It's my own fault, I know it. For whatever reason I've not been taking my meds. I have 'em... I just can't bring myself to swallow the ten bloody horsepills - and that's just in the morning. At night, it's another four. And now, I'm reaping the consequences. I'm over-emotional. I tend to cry at the slightest thing and everything frustrates me.

Tonight I burst into tears because my elder son is having dinner with my grandkids (and no, I wasn't invited, and I'm old school enough not to show up and expect to be welcome), and my younger son preferred to order in freaking Papa John's pizza instead of coming to share a meal with me. I feel about this big.

It's getting so that I have no feeling of self-worth any more. I do nothing but sit at the computer all day, and if it weren't for a couple of sweetie pies on different continents and one on this one, I could exist in a void. It's like... if I wasn't in a medical emergency situation, I wouldn't exist in my own family. healing was good for me, personally, but it distanced everyone again.

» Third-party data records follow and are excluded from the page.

import Mathlib
import Literature.NumberTheory.LFunctions.Zhang2022.Section17U025WeightDefect
import Literature.NumberTheory.LFunctions.Zhang2022.Section17InnerEdges
import Literature.NumberTheory.LFunctions.Zhang2022.Section3Lemma34
import Literature.NumberTheory.LFunctions.Zhang2022.Section10Theta1Evals
import HarnessLib

/-!
# Zhang (2022) §17 p. 98: the first equality of `Z22:§17.u025` (hypothesis `hW`) — pointwise layer

Topic `Literature/NumberTheory/LFunctions/Zhang2022` (Landau–Siegel audit tree; verdict-neutral).
Y. Zhang, *Discrete mean estimates and the Landau–Siegel zero*, arXiv:2211.02515v1 (2022)
[Zhang2022LandauSiegel] — **an unrefereed manuscript under adjudication; nothing here asserts or denies
its Theorems 1–2.** Lane ZHANG-L, WP16, helper under the leaf `Typed.Section17.Eq17_9Rel` (owner
zl-w16-p3): the node "`𝔢₁Σ_{l<D⁴}(ν(l)/l)Σ_{l=l₁l₂}χ(l₁)τ₂(l₁)ν₁*(l₂) = 𝔢₁Σ_{l<D⁴}ν(l)²/l + o(1)`"
(§17 p. 98, tex L4841; hypothesis `hW` of `Phi3Eval.step17_u025_of`).

Continuing `Section17U025WeightDefect` (the exact defect identity `E(l) = ((χ∗μ)∗(W − τ₂))(l)`,
`W = nN_{β₂} ∗ nN_{β₃}`), this file proves the POINTWISE expansion of the defect and its divisor-type
majorant, generically in the two weights:

* `norm_mul_sub_one_sub_le` — for complex `w₂, w₃` with `wⱼ = 1 + xⱼ + rⱼ`:
  `‖w₂w₃ − 1 − (x₂ + x₃)‖ ≤ ‖r₂‖ + ‖r₃‖ + ‖w₂ − 1‖‖w₃ − 1‖`;
* `norm_cexp_mul_sub_one_sub_le` — `‖e^{x}g − 1 − x‖ ≤ ‖x‖² + η` for `Re x = 0`, `‖x‖ ≤ 1`, real `g` with
  `|g − 1| ≤ η` (so `nN_β(m) = 1 − β log m + O(|β|²log²m + e^{−𝓛³⁰log²(T²/m)})`, `nN_expansion`);
* `norm_convolution_le_tau_add` — the divisor-majorant product rule for `LSeries.convolution`
  (`MeanSquareMajorant.norm_seqConv_le_tau`);
* `norm_defectSum_sub_linear_le` — for `W(m) − τ₂(m) = Σ_{m=m₂m₃}(w₂(m₂)w₃(m₃) − 1)`: removing the
  linear part `Σ_{m=m₂m₃}(x₂(m₂) + x₃(m₃))` costs `≤ (2ρ₂ + ρ₁²)·τ₂(m)` when `‖wⱼ − 1‖ ≤ ρ₁`,
  `‖wⱼ − 1 − xⱼ‖ ≤ ρ₂` on the divisors;
* `sum_divisorsAntidiagonal_log_add` — `Σ_{m=m₂m₃}(β₂log m₂ + β₃log m₃) = (β₂+β₃)Σ_{d∣m} log d`;
* `chi_mul_moebius_mul_logZeta` — `((χ∗μ)∗(log∗1))(l) = Σ_{d∣l}χ(l/d)log d` (`μ∗1 = δ`), with
  `‖·‖ ≤ τ₂(l)·log l`;
* `norm_sum_div_mul_le_sqrt_mul_sqrt` — Cauchy–Schwarz in the form `Σ a(l)b(l)/l ≤ √(Σa²/l)·√(Σb²/l)`.

The ν-weighted summation over `l < D⁴` against Lemma 17.1 (`Skeleton.appBLemma171_holds`) and
`𝔞 ≤ 16e⁹𝓛⁴` (`Skeleton.frakA_le_ell_pow_four'`) — the `o(1)` itself — is the companion step
(same lane), consuming exactly these lemmas.

## References

* Y. Zhang, arXiv:2211.02515v1 (2022), §17 p. 98 (tex L4841); §17 p. 96 (u007, the weight
  replacements); §4 (4.2). [cite: Zhang2022LandauSiegel, §17 u025 p.98]
-/

noncomputable section

open Complex Real ComplexConjugate ArithmeticFunction Finset

namespace Literature.NumberTheory.LFunctions.Zhang2022.Typed.Section17

open Literature.NumberTheory.LFunctions.Zhang2022
open Literature.NumberTheory.LFunctions.Zhang2022.Skeleton
open Literature.NumberTheory.LFunctions.Zhang2022.MeanSquareMajorant (tau)

/-! ## §1 Pure inequalities -/

section Pure

/-- `w₂w₃ − 1 − (x₂ + x₃) = r₂ + r₃ + (w₂−1)(w₃−1)` with `rⱼ = wⱼ − 1 − xⱼ`, in norm.
[cite: Zhang2022LandauSiegel, §17 u025 p.98] -/
theorem norm_mul_sub_one_sub_le (w₂ w₃ x₂ x₃ : ℂ) :
    ‖w₂ * w₃ - 1 - (x₂ + x₃)‖ ≤ ‖w₂ - 1 - x₂‖ + ‖w₃ - 1 - x₃‖ + ‖w₂ - 1‖ * ‖w₃ - 1‖ := by
  have e : w₂ * w₃ - 1 - (x₂ + x₃) = (w₂ - 1 - x₂) + (w₃ - 1 - x₃) + (w₂ - 1) * (w₃ - 1) := by ring
  rw [e]
  refine (norm_add_le _ _).trans (add_le_add ((norm_add_le _ _).trans le_rfl) ?_)
  rw [norm_mul]

/-- For `x` purely imaginary with `‖x‖ ≤ 1` and a real `g` with `|g − 1| ≤ η`:
`‖eˣ·g − 1 − x‖ ≤ ‖x‖² + η` (`eˣ = 1 + x + O(‖x‖²)`, `‖eˣ‖ = 1`). [cite: Zhang2022LandauSiegel, §17 u007 p.96] -/
theorem norm_cexp_mul_sub_one_sub_le {x : ℂ} (hx : x.re = 0) (hx1 : ‖x‖ ≤ 1) {g η : ℝ}
    (hg : |g - 1| ≤ η) : ‖Complex.exp x * (g : ℂ) - 1 - x‖ ≤ ‖x‖ ^ 2 + η := by
  have e : Complex.exp x * (g : ℂ) - 1 - x =
      (Complex.exp x - 1 - x) + Complex.exp x * ((g : ℂ) - 1) := by ring
  have hexp : ‖Complex.exp x‖ = 1 := by rw [Complex.norm_exp, hx, Real.exp_zero]
  rw [e]
  refine (norm_add_le _ _).trans (add_le_add (Complex.norm_exp_sub_one_sub_id_le hx1) ?_)
  rw [norm_mul, hexp, one_mul, ← Complex.ofReal_one, ← Complex.ofReal_sub, Complex.norm_real,
    Real.norm_eq_abs]
  exact hg

/-- **Cauchy–Schwarz with the weight `1/l`**: for nonnegative `a, b` on a finite set of positive
integers, `Σ a(l)b(l)/l ≤ √(Σ a(l)²/l)·√(Σ b(l)²/l)`. [cite: Zhang2022LandauSiegel, §17 u025 p.98] -/
theorem norm_sum_div_mul_le_sqrt_mul_sqrt (S : Finset ℕ) (a b : ℕ → ℝ) :
    ∑ l ∈ S, a l * b l / (l : ℝ) ≤
      Real.sqrt (∑ l ∈ S, a l ^ 2 / (l : ℝ)) * Real.sqrt (∑ l ∈ S, b l ^ 2 / (l : ℝ)) := by
  have h := Real.sum_mul_le_sqrt_mul_sqrt S (fun l => a l / Real.sqrt l) (fun l => b l / Real.sqrt l)
  have e1 : ∀ l : ℕ, a l / Real.sqrt l * (b l / Real.sqrt l) = a l * b l / (l : ℝ) := by
    intro l
    rw [div_mul_div_comm, Real.mul_self_sqrt (Nat.cast_nonneg l)]
  have e2 : ∀ (c : ℕ → ℝ) (l : ℕ), (c l / Real.sqrt l) ^ 2 = c l ^ 2 / (l : ℝ) := by
    intro c l
    rw [div_pow, Real.sq_sqrt (Nat.cast_nonneg l)]
  simp only [e1, e2] at h
  exact h

end Pure

/-! ## §2 The weights and the defect `W − τ₂` pointwise -/

section Defect

variable (c' : ℝ) {D : ℕ} (χ : DirichletCharacter ℂ D)

/-- **Expansion of the weight**: for `Re β = 0`, `1 ≤ m ≤ T²`, `‖β‖·log m ≤ 1`:
`nN_β(m) = 1 − β·log m + r` with `‖r‖ ≤ ‖β‖²log²m + ½exp(−𝓛³⁰log²(T²/m))` (`𝓛 > 0`).
[cite: Zhang2022LandauSiegel, §17 u007 p.96; §4 (4.2)] -/
theorem nN_expansion (hℓ : 0 < ell D) {β : ℂ} (hβ : β.re = 0) {m : ℕ} (hm : 1 ≤ m)
    (hmT : (m : ℝ) ≤ bigT D ^ 2) (hsmall : ‖β‖ * Real.log m ≤ 1) :
    ‖nN D β m - 1 - (-(β * (Real.log m : ℂ)))‖ ≤
      (‖β‖ * Real.log m) ^ 2 + 1 / 2 * Real.exp (-(ell D ^ 30) * Real.log (bigT D ^ 2 / m) ^ 2) := by
  have hm0 : (0 : ℝ) < m := by exact_mod_cast hm
  have hmc : (m : ℂ) ≠ 0 := by exact_mod_cast hm0.ne'
  set x : ℂ := -(β * (Real.log m : ℂ)) with hxdef
  have hxre : x.re = 0 := by
    rw [hxdef, Complex.neg_re, Complex.mul_re, Complex.ofReal_re, Complex.ofReal_im, hβ]
    ring
  have hxn : ‖x‖ = ‖β‖ * Real.log m := by
    rw [hxdef, norm_neg, norm_mul, Complex.norm_real, Real.norm_eq_abs,
      abs_of_nonneg (Real.log_natCast_nonneg m)]
  have hcpow : (m : ℂ) ^ (-β) = Complex.exp x := by
    rw [Complex.cpow_def_of_ne_zero hmc, ← Complex.natCast_log, hxdef]
    congr 1; ring
  have hT : 1 ≤ bigT D ^ 2 / m := by rwa [le_div_iff₀ hm0, one_mul]
  have hT' : 1 / 2 < bigT D ^ 2 / m := lt_of_lt_of_le (by norm_num) hT
  have hg : |gW D (bigT D ^ 2 / m) - 1| ≤ 1 / 2 * Real.exp (-(ell D ^ 30) * Real.log (bigT D ^ 2 / m) ^ 2) := by
    rw [gW]; exact GaussWeight.abs_gWeight_sub_one_le (pow_pos hℓ 30) hT
  have hnN : nN D β m = Complex.exp x * (gW D (bigT D ^ 2 / m) : ℂ) := by
    rw [nN, gstar, if_pos hT', hcpow]
  rw [hnN, ← hxn]
  exact norm_cexp_mul_sub_one_sub_le hxre (hxn ▸ hsmall) hg

/-- **Divisor majorants multiply under `LSeries.convolution`** (`MeanSquareMajorant.norm_seqConv_le_tau`
restated for Mathlib's convolution). [cite: Zhang2022LandauSiegel, §15 (15.2) p.79] -/
theorem norm_convolution_le_tau_add {u v : ℕ → ℂ} {C₁ C₂ : ℝ} {j₁ j₂ : ℕ} (hC₁ : 0 ≤ C₁)
    (hu : ∀ n, n ≠ 0 → ‖u n‖ ≤ C₁ * tau j₁ n) (hv : ∀ n, n ≠ 0 → ‖v n‖ ≤ C₂ * tau j₂ n) (n : ℕ) :
    ‖LSeries.convolution u v n‖ ≤ C₁ * C₂ * tau (j₁ + j₂) n := by
  rw [LSeries.convolution_def]
  exact MeanSquareMajorant.norm_seqConv_le_tau hC₁ hu hv n

/-- **Removing the linear part of the defect**: if on the divisors of `m` the weights satisfy
`‖wⱼ(n) − 1‖ ≤ ρ₁` and `‖wⱼ(n) − 1 − xⱼ(n)‖ ≤ ρ₂` (`ρ₁ ≥ 0`), then
`‖Σ_{m=m₂m₃}(w₂(m₂)w₃(m₃) − 1) − Σ_{m=m₂m₃}(x₂(m₂) + x₃(m₃))‖ ≤ (2ρ₂ + ρ₁²)·τ₂(m)`.
[cite: Zhang2022LandauSiegel, §17 u025 p.98] -/
theorem norm_defectSum_sub_linear_le (w₂ w₃ x₂ x₃ : ℕ → ℂ) {ρ₁ ρ₂ : ℝ} (hρ₁ : 0 ≤ ρ₁) {m : ℕ}
    (h1 : ∀ n, n ∣ m → ‖w₂ n - 1‖ ≤ ρ₁ ∧ ‖w₃ n - 1‖ ≤ ρ₁)
    (h2 : ∀ n, n ∣ m → ‖w₂ n - 1 - x₂ n‖ ≤ ρ₂ ∧ ‖w₃ n - 1 - x₃ n‖ ≤ ρ₂) :
    ‖(∑ q ∈ m.divisorsAntidiagonal, (w₂ q.1 * w₃ q.2 - 1)) -
        ∑ q ∈ m.divisorsAntidiagonal, (x₂ q.1 + x₃ q.2)‖ ≤ (2 * ρ₂ + ρ₁ ^ 2) * tau 2 m := by
  rw [← Finset.sum_sub_distrib]
  have hcard : ((m.divisorsAntidiagonal.card : ℕ) : ℝ) = tau 2 m := by
    rw [MeanSquareMajorant.tau_two_apply, ← Nat.map_div_right_divisors, Finset.card_map]
  refine (norm_sum_le _ _).trans ?_
  calc ∑ q ∈ m.divisorsAntidiagonal, ‖w₂ q.1 * w₃ q.2 - 1 - (x₂ q.1 + x₃ q.2)‖
      ≤ ∑ q ∈ m.divisorsAntidiagonal, (2 * ρ₂ + ρ₁ ^ 2) := by
        refine Finset.sum_le_sum fun q hq => ?_
        obtain ⟨hqm, -⟩ := Nat.mem_divisorsAntidiagonal.mp hq
        have hd1 : q.1 ∣ m := ⟨q.2, hqm.symm⟩
        have hd2 : q.2 ∣ m := ⟨q.1, by rw [mul_comm]; exact hqm.symm⟩
        calc ‖w₂ q.1 * w₃ q.2 - 1 - (x₂ q.1 + x₃ q.2)‖
            ≤ ‖w₂ q.1 - 1 - x₂ q.1‖ + ‖w₃ q.2 - 1 - x₃ q.2‖ + ‖w₂ q.1 - 1‖ * ‖w₃ q.2 - 1‖ :=
              norm_mul_sub_one_sub_le _ _ _ _
          _ ≤ ρ₂ + ρ₂ + ρ₁ * ρ₁ := by
              refine add_le_add (add_le_add (h2 _ hd1).1 (h2 _ hd2).2) ?_
              exact mul_le_mul (h1 _ hd1).1 (h1 _ hd2).2 (norm_nonneg _) hρ₁
          _ = 2 * ρ₂ + ρ₁ ^ 2 := by ring
    _ = (2 * ρ₂ + ρ₁ ^ 2) * tau 2 m := by
        rw [Finset.sum_const, nsmul_eq_mul, hcard, mul_comm]

/-- `Σ_{m=m₂m₃}(β₂·log m₂ + β₃·log m₃) = (β₂+β₃)·Σ_{d∣m} log d` (the two half-sums coincide by
`(m₂,m₃) ↦ (m₃,m₂)`). [cite: Zhang2022LandauSiegel, §17 u025 p.98] -/
theorem sum_divisorsAntidiagonal_log_add (β₂ β₃ : ℂ) (m : ℕ) :
    ∑ q ∈ m.divisorsAntidiagonal, (β₂ * (Real.log q.1 : ℂ) + β₃ * (Real.log q.2 : ℂ)) =
      (β₂ + β₃) * ∑ d ∈ m.divisors, (Real.log d : ℂ) := by
  rw [Finset.sum_add_distrib, ← Finset.mul_sum, ← Finset.mul_sum,
    Nat.sum_divisorsAntidiagonal (f := fun a _ => (Real.log a : ℂ)),
    Nat.sum_divisorsAntidiagonal' (f := fun _ b => (Real.log b : ℂ)), add_mul]

/-- **`(χ∗μ)∗(log∗1) = χ∗log`** (`μ∗1 = δ`): for `l ≥ 1`,
`((χ∗μ) ∗ (m ↦ Σ_{d∣m} log d))(l) = Σ_{d∣l} χ(l/d)·log d`. [cite: Zhang2022LandauSiegel, §17 u025 p.98] -/
theorem chi_mul_moebius_mul_logZeta {l : ℕ} (hl : l ≠ 0) :
    LSeries.convolution
        (LSeries.convolution (fun k => χ (k : ZMod D)) (fun k => (ArithmeticFunction.moebius k : ℂ)))
        (fun m => ∑ d ∈ m.divisors, (Real.log d : ℂ)) l =
      ∑ d ∈ l.divisors, χ ((l / d : ℕ) : ZMod D) * (Real.log d : ℂ) := by
  set Z : ArithmeticFunction ℂ := toArithmeticFunction (fun _ : ℕ => (1 : ℂ)) with hZ
  set M : ArithmeticFunction ℂ :=
    toArithmeticFunction (fun k : ℕ => (ArithmeticFunction.moebius k : ℂ)) with hM
  set X : ArithmeticFunction ℂ := toArithmeticFunction (fun k : ℕ => χ (k : ZMod D)) with hX
  set Lg : ArithmeticFunction ℂ := toArithmeticFunction (fun k : ℕ => (Real.log k : ℂ)) with hLg
  have hZ1 : Z = (ArithmeticFunction.zeta : ArithmeticFunction ℂ) := by
    ext n
    by_cases h : n = 0
    · simp [hZ, toArithmeticFunction, h]
    · simp [hZ, toArithmeticFunction, h, ArithmeticFunction.natCoe_apply, ArithmeticFunction.zeta_apply]
  have hM1 : M = (ArithmeticFunction.moebius : ArithmeticFunction ℂ) := by
    ext n
    by_cases h : n = 0
    · simp [hM, toArithmeticFunction, h]
    · simp [hM, toArithmeticFunction, h, ArithmeticFunction.intCoe_apply]
  have hMZ : M * Z = 1 := by
    rw [hZ1, hM1, mul_comm]; exact ArithmeticFunction.coe_zeta_mul_coe_moebius
  -- the divisor sum of `log` as `Lg * ζ`
  have hLZ : toArithmeticFunction (fun m : ℕ => ∑ d ∈ m.divisors, (Real.log d : ℂ)) = Lg * Z := by
    ext m
    rw [hZ1, ArithmeticFunction.coe_mul_zeta_apply]
    by_cases hm : m = 0
    · simp [toArithmeticFunction, hm]
    · simp only [toArithmeticFunction, ArithmeticFunction.coe_mk, hm, if_false]
      refine Finset.sum_congr rfl fun d hd => ?_
      have hd0 : d ≠ 0 := (Nat.pos_of_mem_divisors hd).ne'
      simp [hLg, toArithmeticFunction, hd0]
  have lhs : LSeries.convolution
      (LSeries.convolution (fun k => χ (k : ZMod D)) (fun k => (ArithmeticFunction.moebius k : ℂ)))
      (fun m => ∑ d ∈ m.divisors, (Real.log d : ℂ)) l = ((X * M) * (Lg * Z)) l := by
    rw [← hLZ]
    simp only [LSeries.convolution, ArithmeticFunction.toArithmeticFunction_eq_self, hX, hM]
  have hring : (X * M) * (Lg * Z) = Lg * X := by
    calc (X * M) * (Lg * Z) = X * (M * Z) * Lg := by ring
      _ = Lg * X := by rw [hMZ, mul_one, mul_comm]
  rw [lhs, hring, ArithmeticFunction.mul_apply,
    Nat.sum_divisorsAntidiagonal (f := fun a b => Lg a * X b)]
  refine Finset.sum_congr rfl fun d hd => ?_
  have hd0 : d ≠ 0 := (Nat.pos_of_mem_divisors hd).ne'
  have hld : l / d ≠ 0 := Nat.div_ne_zero_iff_of_dvd (Nat.dvd_of_mem_divisors hd) |>.mpr ⟨hl, hd0⟩
  simp [hLg, hX, toArithmeticFunction, hd0, hld, mul_comm]

/-- `‖Σ_{d∣l} χ(l/d)·log d‖ ≤ τ₂(l)·log l`. [cite: Zhang2022LandauSiegel, §17 u025 p.98] -/
theorem norm_sum_divisors_chi_mul_log_le (l : ℕ) :
    ‖∑ d ∈ l.divisors, χ ((l / d : ℕ) : ZMod D) * (Real.log d : ℂ)‖ ≤ tau 2 l * Real.log l := by
  rw [MeanSquareMajorant.tau_two_apply]
  refine (norm_sum_le _ _).trans ?_
  have hb : ∀ d ∈ l.divisors, ‖χ ((l / d : ℕ) : ZMod D) * (Real.log d : ℂ)‖ ≤ Real.log l := by
    intro d hd
    have hd0 : 0 < d := Nat.pos_of_mem_divisors hd
    have hdl : d ≤ l := Nat.divisor_le hd
    rw [norm_mul, Complex.norm_real, Real.norm_eq_abs, abs_of_nonneg (Real.log_natCast_nonneg d)]
    calc ‖χ ((l / d : ℕ) : ZMod D)‖ * Real.log d ≤ 1 * Real.log d :=
          mul_le_mul_of_nonneg_right (DirichletCharacter.norm_le_one χ _) (Real.log_natCast_nonneg d)
      _ ≤ Real.log l := by
          rw [one_mul]; exact Real.log_le_log (by exact_mod_cast hd0) (by exact_mod_cast hdl)
  calc ∑ d ∈ l.divisors, ‖χ ((l / d : ℕ) : ZMod D) * (Real.log d : ℂ)‖
      ≤ ∑ d ∈ l.divisors, Real.log l := Finset.sum_le_sum hb
    _ = (l.divisors.card : ℝ) * Real.log l := by rw [Finset.sum_const, nsmul_eq_mul]

/-- `‖μ(k)‖ ≤ 1`. [folklore] -/
private theorem norm_moebius_cast_le_one' (k : ℕ) : ‖(ArithmeticFunction.moebius k : ℂ)‖ ≤ 1 := by
  rw [Complex.norm_intCast]
  exact_mod_cast ArithmeticFunction.abs_moebius_le_one

/-- `‖(χ∗μ)(a)‖ ≤ τ₂(a)` (both vanish at `a = 0`). [cite: Zhang2022LandauSiegel, §3 (3.1) p.12] -/
theorem norm_chi_conv_moebius_le (a : ℕ) :
    ‖LSeries.convolution (fun k => χ (k : ZMod D)) (fun k => (ArithmeticFunction.moebius k : ℂ)) a‖ ≤
      tau 2 a := by
  have h := norm_convolution_le_tau_add (u := fun k => χ (k : ZMod D))
    (v := fun k => (ArithmeticFunction.moebius k : ℂ)) (C₁ := 1) (C₂ := 1) (j₁ := 1) (j₂ := 1)
    zero_le_one
    (fun n hn => by rw [MeanSquareMajorant.tau_one_apply hn, mul_one]; exact DirichletCharacter.norm_le_one χ _)
    (fun n hn => by
      rw [MeanSquareMajorant.tau_one_apply hn, mul_one]
      exact norm_moebius_cast_le_one' n) a
  simpa using h

end Defect

end Literature.NumberTheory.LFunctions.Zhang2022.Typed.Section17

I just want to feel wanted, you know? Even needed by someone. And I don't feel it. Not in the slightest. I guess I should take the fucking anti-depressants again... ya think? Even my writing isn't making me happy these days.. which I guess doesn't matter. It's not like anyone is reading it, after all.


I need some contact here, you guys. Please stop in and say hello, or share something uplifting. Make me see there's still good in the damned world? Let me know you can see me?

Please?

Comments

( 52 comments — Leave a comment )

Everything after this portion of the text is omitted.